*** Input data ***

variable {PC : Type} [Group PC] [TopologicalSpace PC] [IsTopologicalGroup PC] [T2Space PC]
variable (e : (MuTwoSetting.inversionModelχ' p).CLevelData)
  (ιC : (MuTwoSetting.inversionModelχ' p).GtpC →ₜ* PC) (hιC : IsProfiniteCompletion ιC)
  (hinj : Function.Injective ιC) (op : (MuTwoSetting.inversionModelχ' p).toThetaSetting.OncePuncturedData)
  {l : ℕ+} (hodd : Odd ((l : ℕ+) : ℕ))
  (s : ↥(MuTwoSetting.inversionModelχ' p).GK →* (MuTwoSetting.inversionModelχ' p).PiTemp)
  (hsa : ∀ σ, (MuTwoSetting.inversionModelχ' p).aug (s σ) = (σ : GQp p))
  (hsZ : ∀ σ, (MuTwoSetting.inversionModelχ' p).toZ (s σ) = 1)
  (hιell : ∀ c ∈ (e.piCDataOf ιC hιC).augGK.ker, c ∉ (e.piCDataOf ιC hιC).PiX →
    ∀ d ∈ (e.piCDataOf ιC hιC).PiX ⊓ (e.piCDataOf ιC hιC).augGK.ker,
      c * d * c⁻¹ * d ∈ (e.piCDataOf ιC hιC).barTheta l)
  (hN : (((MuTwoSetting.inversionModelχ' p).GtpXu l).map (MuTwoSetting.inversionModelχ' p).inclX).Normal)
  (hY : ((MuTwoSetting.inversionModelχ' p).GtpY.map (MuTwoSetting.inversionModelχ' p).inclX).Normal)
  {E : (MuTwoSetting.inversionModelχ' p).toThetaSetting.EtaleThetaData} (hE : E.etaDd = etaDdχ p)
  (C : E.DoubleUnderline (l : ℕ)) (hC : C.Huu = Huuχ p l)
  (hK : (MuTwoSetting.inversionModelχ' p).barKerTp l ≤ C.Huu) (hsH : ∀ σ, s σ ∈ C.Huu)
  (hι : C.IotaStable (e.conjX (epsPMInvχ p)))
  (τ τ' : ThetaSetting.NonCuspidalPoint E.toKummerData)

include hE hC

/-- **THE JUNCTION (P-C5 with its dotted witness) at χ′.**  For every `y ∈ Π^tp_{C̲}` of abc-iut-L2-d3's SECTION-route
cover (`g := ε_±`), there is `σ ∈ Π^tp_{Ẋ̲̲}` (`ε.dotXuu`) such that, for the pair `(e.conjX y, topCompanion …)` and ANY
membership proofs, `autMap α⁻¹ β⁻¹ η̈^Θ = conj σ η̈^Θ` — the binder `hη`/`hσ₀` of `cor28_iii_outer_orbitEmbeddingOfHuuOfSection`
(p453395) DISCHARGED for the model class `η̈^Θ = etaDdχ`: model P-C5 (abc-iut-w6-d083, p443069) gives `σ₀ = (φ_{y₂} y₁)⁻¹ ∈ Π^tp_{X̲}`
(«`ε_± ∈ Π^tp_{C̲}`» p462942 + `hNX` p463236), moved into `Π^tp_{X̲̲}` along `Π^tp_{X̲} = Π^tp_{X̲̲}·Π^tp_Y` (stabiliser §1) and
into `Π^tp_Ċ` by the stabilising `b = ε_μ ∉ Π^tp_Ċ`. [cite: MochizukiEtTh2009, Cor 2.8(iii) p.42] -/
theorem exists_mem_dotXuu_pC5_inversionModelχ'
    (y : (e.temperedCoverDataOfHuuOfSection ιC hιC hinj op hodd s hsa hsZ hιell hN hY C hK hsH
      (epsPMInvχ_not_mem_range p) hι).Gtp)
    (hy : y ∈ (e.temperedCoverDataOfHuuOfSection ιC hιC hinj op hodd s hsa hsZ hιell hN hY C hK hsH
        (epsPMInvχ_not_mem_range p) hι).tp
      (e.temperedCoverDataOfHuuOfSection ιC hιC hinj op hodd s hsa hsZ hιell hN hY C hK hsH
        (epsPMInvχ_not_mem_range p) hι).PiCu) :
    ∃ σ ∈ (e.orbitEmbeddingOfHuuOfSection ιC hιC hinj op hodd s hsa hsZ hιell hN hY C hK hsH
        (epsPMInvχ_not_mem_range p) hι τ τ').dotXuu,
      ∀ (hΔ' : ∀ a, a ∈ (MuTwoSetting.inversionModelχ' p).toThetaSetting.DeltaTheta →
          (Thm16Sub.topCompanion (MuTwoSetting.inversionModelχ' p).toThetaSetting
            (MuTwoSetting.inversionModelχ' p).toThetaSetting (e.conjX y) (e.map_deltaTemp_conjX y)
            (isQuotientMap_toTheta_inversionModelχ' p) (isQuotientMap_toTheta_inversionModelχ' p)).symm a ∈
            (MuTwoSetting.inversionModelχ' p).toThetaSetting.DeltaTheta)
        (hYα : ∀ g, g ∈ (MuTwoSetting.inversionModelχ' p).toThetaSetting.GtpYdd →
          e.conjX y g ∈ (MuTwoSetting.inversionModelχ' p).toThetaSetting.GtpYdd),
      haveI := (MuTwoSetting.inversionModelχ'_compat p).GtpYdd_normal
      ContH1Aut.autMap (MuTwoSetting.inversionModelχ' p).toTheta
          (MuTwoSetting.inversionModelχ' p).toThetaSetting.DeltaTheta (e.conjX y).symm
          (Thm16Sub.topCompanion (MuTwoSetting.inversionModelχ' p).toThetaSetting
            (MuTwoSetting.inversionModelχ' p).toThetaSetting (e.conjX y) (e.map_deltaTemp_conjX y)
            (isQuotientMap_toTheta_inversionModelχ' p) (isQuotientMap_toTheta_inversionModelχ' p)).symm
          (symm_toTheta_eq (e.orbitEmbeddingOfHuu_topCompanion_toTheta (isQuotientMap_toTheta_inversionModelχ' p) y))
          hΔ' (H := (MuTwoSetting.inversionModelχ' p).toThetaSetting.GtpYdd)
          (H' := (MuTwoSetting.inversionModelχ' p).toThetaSetting.GtpYdd) hYα E.etaDd =
        ContH1.conj (MuTwoSetting.inversionModelχ' p).toTheta
          (MuTwoSetting.inversionModelχ' p).toThetaSetting.DeltaTheta σ E.etaDd := by
  haveI hNχ := (ThetaSetting.modelχ p).compat.GtpYdd_normal
  -- the admissible `ε_Z` behind `Π^tp_Ċ = T.PiCdot`
  have hZ := Classical.choose_spec (MuTwoSetting.inversionModelχ' p).exists_isAdmissibleEpsZ
  have hPiCdot : (e.temperedCoverDataOfHuuOfSection ιC hιC hinj op hodd s hsa hsZ hιell hN hY C hK hsH
      (epsPMInvχ_not_mem_range p) hι).PiCdot = (MuTwoSetting.inversionModelχ' p).dotC
      (Classical.choose (MuTwoSetting.inversionModelχ' p).exists_isAdmissibleEpsZ) := rfl
  -- «`ε_± ∈ Π^tp_{C̲}`» (abc-iut-L2-d3's export, `hNX` by abc-iut-w6-d049's normaliser theorem)
  have hεpm := e.temperedCoverDataOfHuuOfSection_mem_tp_PiCu ιC hιC hinj op hodd s hsa hsZ hιell hN hY C hK hsH
      (epsPMInvχ_not_mem_range p) hι (by rw [hC]; exact normalizer_Huuχ_le_GtpXu_modelχ' p l)
  -- `hXuι`
  have hXuι := e.orbitEmbeddingOfHuuOfSection_map_GtpXu ιC hιC hinj op hodd s hsa hsZ hιell hN hY C hK hsH
      (epsPMInvχ_not_mem_range p) hι τ τ'
  -- decompose `y = inclX y₁ · inr z`
  obtain ⟨y₁, z, rfl⟩ : ∃ (y₁ : PiTpχ p) (z : Multiplicative (ZMod 2)),
      y = (inclInvχ p y₁ * SemidirectProduct.inr z : PiCInvχ p) :=
    ⟨y.left, y.right, (SemidirectProduct.inl_left_mul_inr_right y).symm⟩
  have hleft : (inclInvχ p y₁ * SemidirectProduct.inr z : PiCInvχ p).left = y₁ := by simp [inclInvχ]
  have hright : (inclInvχ p y₁ * SemidirectProduct.inr z : PiCInvχ p).right = z := by simp [inclInvχ]
  -- `y₁ ∈ Π^tp_{X̲}` as soon as `inr z ∈ Π^tp_{C̲}` («`ι(Π^tp_X) ⊆ Π_X`» by `mem_range_hatInclX_iff`)
  have hy₁ : (SemidirectProduct.inr z : PiCInvχ p) ∈
      (e.temperedCoverDataOfHuuOfSection ιC hιC hinj op hodd s hsa hsZ hιell hN hY C hK hsH
        (epsPMInvχ_not_mem_range p) hι).tp
      (e.temperedCoverDataOfHuuOfSection ιC hιC hinj op hodd s hsa hsZ hιell hN hY C hK hsH
        (epsPMInvχ_not_mem_range p) hι).PiCu → y₁ ∈ (MuTwoSetting.inversionModelχ' p).GtpXu l := fun hz =>
    (e.orbitEmbeddingOfHuuOfSection ιC hιC hinj op hodd s hsa hsZ hιell hN hY C hK hsH (epsPMInvχ_not_mem_range p)
      hι τ τ').mem_GtpXu_of_ι_mem_tp_PiCu hXuι
      (fun σ => (MuTwoSetting.CLevelData.mem_range_hatInclX_iff ιC hιC (e.piCDataOf ιC hιC).incl
        (e.piCDataOf_incl_toHat ιC hιC) _).2 ⟨σ, rfl⟩) (y₁ := y₁) ((Subgroup.mul_mem_cancel_right _ hz).1 hy)
  -- `σ₀ := (φ_z y₁)⁻¹ ∈ Π^tp_{X̲}`
  have hkey : ∀ z : Multiplicative (ZMod 2), z = 1 ∨ z = Multiplicative.ofAdd 1 := by decide
  have hσ₀ : (invActionχ p z y₁)⁻¹ ∈ (MuTwoSetting.inversionModelχ' p).GtpXu l := by
    refine Subgroup.inv_mem _ ?_
    rcases hkey z with rfl | rfl
    · rw [map_one, MulAut.one_apply]
      exact hy₁ (by rw [map_one]; exact Subgroup.one_mem _)
    · rw [invActionχ_ofAdd_one]
      exact twistedInversion_mem_GtpXu_modelχ' p (hy₁ hεpm)
  -- `σ₀ = h · w`, `h ∈ Π^tp_{X̲̲}`, `w ∈ Π^tp_Y` (stabiliser, §1)
  obtain ⟨h, hh, w, hw, hhw⟩ : ∃ h ∈ C.Huu, ∃ w ∈ (MuTwoSetting.inversionModelχ' p).toThetaSetting.GtpY,
      h * w = (invActionχ p z y₁)⁻¹ := by
    -- `Π^tp_{X̲} = Π^tp_{X̲̲}·Π^tp_Y`: pick `h ∈ Π^tp_{X̲̲}` of the same degree (`toZ(Π^tp_{X̲̲}) = l·Z`)
    have hdeg : (MuTwoSetting.inversionModelχ' p).toZ (invActionχ p z y₁)⁻¹ ∈
        C.Huu.map (MuTwoSetting.inversionModelχ' p).toZ := by
      rw [C.map_toZ_Huu]; exact hσ₀
    obtain ⟨h, hh, hhz⟩ := hdeg
    refine ⟨h, hh, h⁻¹ * (invActionχ p z y₁)⁻¹, ?_, mul_inv_cancel_left _ _⟩
    change (MuTwoSetting.inversionModelχ' p).toZ _ = 1
    rw [map_mul, map_inv, hhz, inv_mul_cancel]
  have hconj_h : ContH1.conj (ThetaSetting.modelχ p).toTheta (ThetaSetting.modelχ p).DeltaTheta
        (invActionχ p z y₁)⁻¹ (etaDdχ p) =
      ContH1.conj (ThetaSetting.modelχ p).toTheta (ThetaSetting.modelχ p).DeltaTheta h (etaDdχ p) := by
    rw [← hhw, ContH1.conj_mul_apply, conj_etaDdχ_eq_self_of_mem_GtpY p hw]
  -- parity: arrange `inclX σ ∈ Π^tp_Ċ` with the stabilising `b = ε_μ ∈ Π^tp_{X̲̲}` (§1, §2)
  have hbHuu : (SemidirectProduct.inl (gfpOf (FreeGroup.of 1)) : PiTpχ p) ∈ C.Huu := by
    rw [hC]; exact inl_gfpOf_of_one_mem_Huuχ p l
  obtain ⟨σ, hσHuu, hσdot, hσconj⟩ : ∃ σ ∈ C.Huu, (MuTwoSetting.inversionModelχ' p).inclX σ ∈
      (e.temperedCoverDataOfHuuOfSection ιC hιC hinj op hodd s hsa hsZ hιell hN hY C hK hsH
        (epsPMInvχ_not_mem_range p) hι).PiCdot ∧
      ContH1.conj (ThetaSetting.modelχ p).toTheta (ThetaSetting.modelχ p).DeltaTheta h (etaDdχ p) =
        ContH1.conj (ThetaSetting.modelχ p).toTheta (ThetaSetting.modelχ p).DeltaTheta σ (etaDdχ p) := by
    by_cases hdot : (MuTwoSetting.inversionModelχ' p).inclX h ∈
        (e.temperedCoverDataOfHuuOfSection ιC hιC hinj op hodd s hsa hsZ hιell hN hY C hK hsH
          (epsPMInvχ_not_mem_range p) hι).PiCdot
    · exact ⟨h, hh, hdot, rfl⟩
    · refine ⟨h * SemidirectProduct.inl (gfpOf (FreeGroup.of 1)), C.Huu.mul_mem hh hbHuu, ?_, ?_⟩
      · rw [hPiCdot] at hdot ⊢
        rw [map_mul]
        exact (MuTwoSetting.inversionModelχ' p).mul_epsMu_mem_dotC_of_not_mem hZ hdot
      · rw [ContH1.conj_mul_apply, conj_inl_b_etaDdχ p]
  refine ⟨σ, ⟨hσHuu, hσdot⟩, fun hΔ' hYα => ?_⟩
  -- model P-C5 (abc-iut-w6-d083): `σ₀ = (φ_z y₁)⁻¹`
  obtain ⟨σ₀, hσ₀eq, hP⟩ := exists_autMap_symm_etaDdχ_eq_conj p (ThetaSetting.modelχ p).compat
    (inclInvχ p y₁ * SemidirectProduct.inr z) (e.conjX (inclInvχ p y₁ * SemidirectProduct.inr z)) _
    (fun g => e.inclX_conjX _ g)
    (e.orbitEmbeddingOfHuu_topCompanion_toTheta (isQuotientMap_toTheta_inversionModelχ' p) _) hΔ' hYα
  rw [hleft, hright] at hσ₀eq
  subst hσ₀eq
  rw [hE]
  exact hP.trans (hconj_h.trans hσconj)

*** End of Input data ***

About this exercise: Output, please, only the lines running from the start of the entries through the line that contains "(s : ↥(MuTwoSetting.inversionModelχ'", including both of those lines.

Your solution:
variable {PC : Type} [Group PC] [TopologicalSpace PC] [IsTopologicalGroup PC] [T2Space PC]
variable (e : (MuTwoSetting.inversionModelχ' p).CLevelData)
  (ιC : (MuTwoSetting.inversionModelχ' p).GtpC →ₜ* PC) (hιC : IsProfiniteCompletion ιC)
  (hinj : Function.Injective ιC) (op : (MuTwoSetting.inversionModelχ' p).toThetaSetting.OncePuncturedData)
  {l : ℕ+} (hodd : Odd ((l : ℕ+) : ℕ))
  (s : ↥(MuTwoSetting.inversionModelχ' p).GK →* (MuTwoSetting.inversionModelχ' p).PiTemp)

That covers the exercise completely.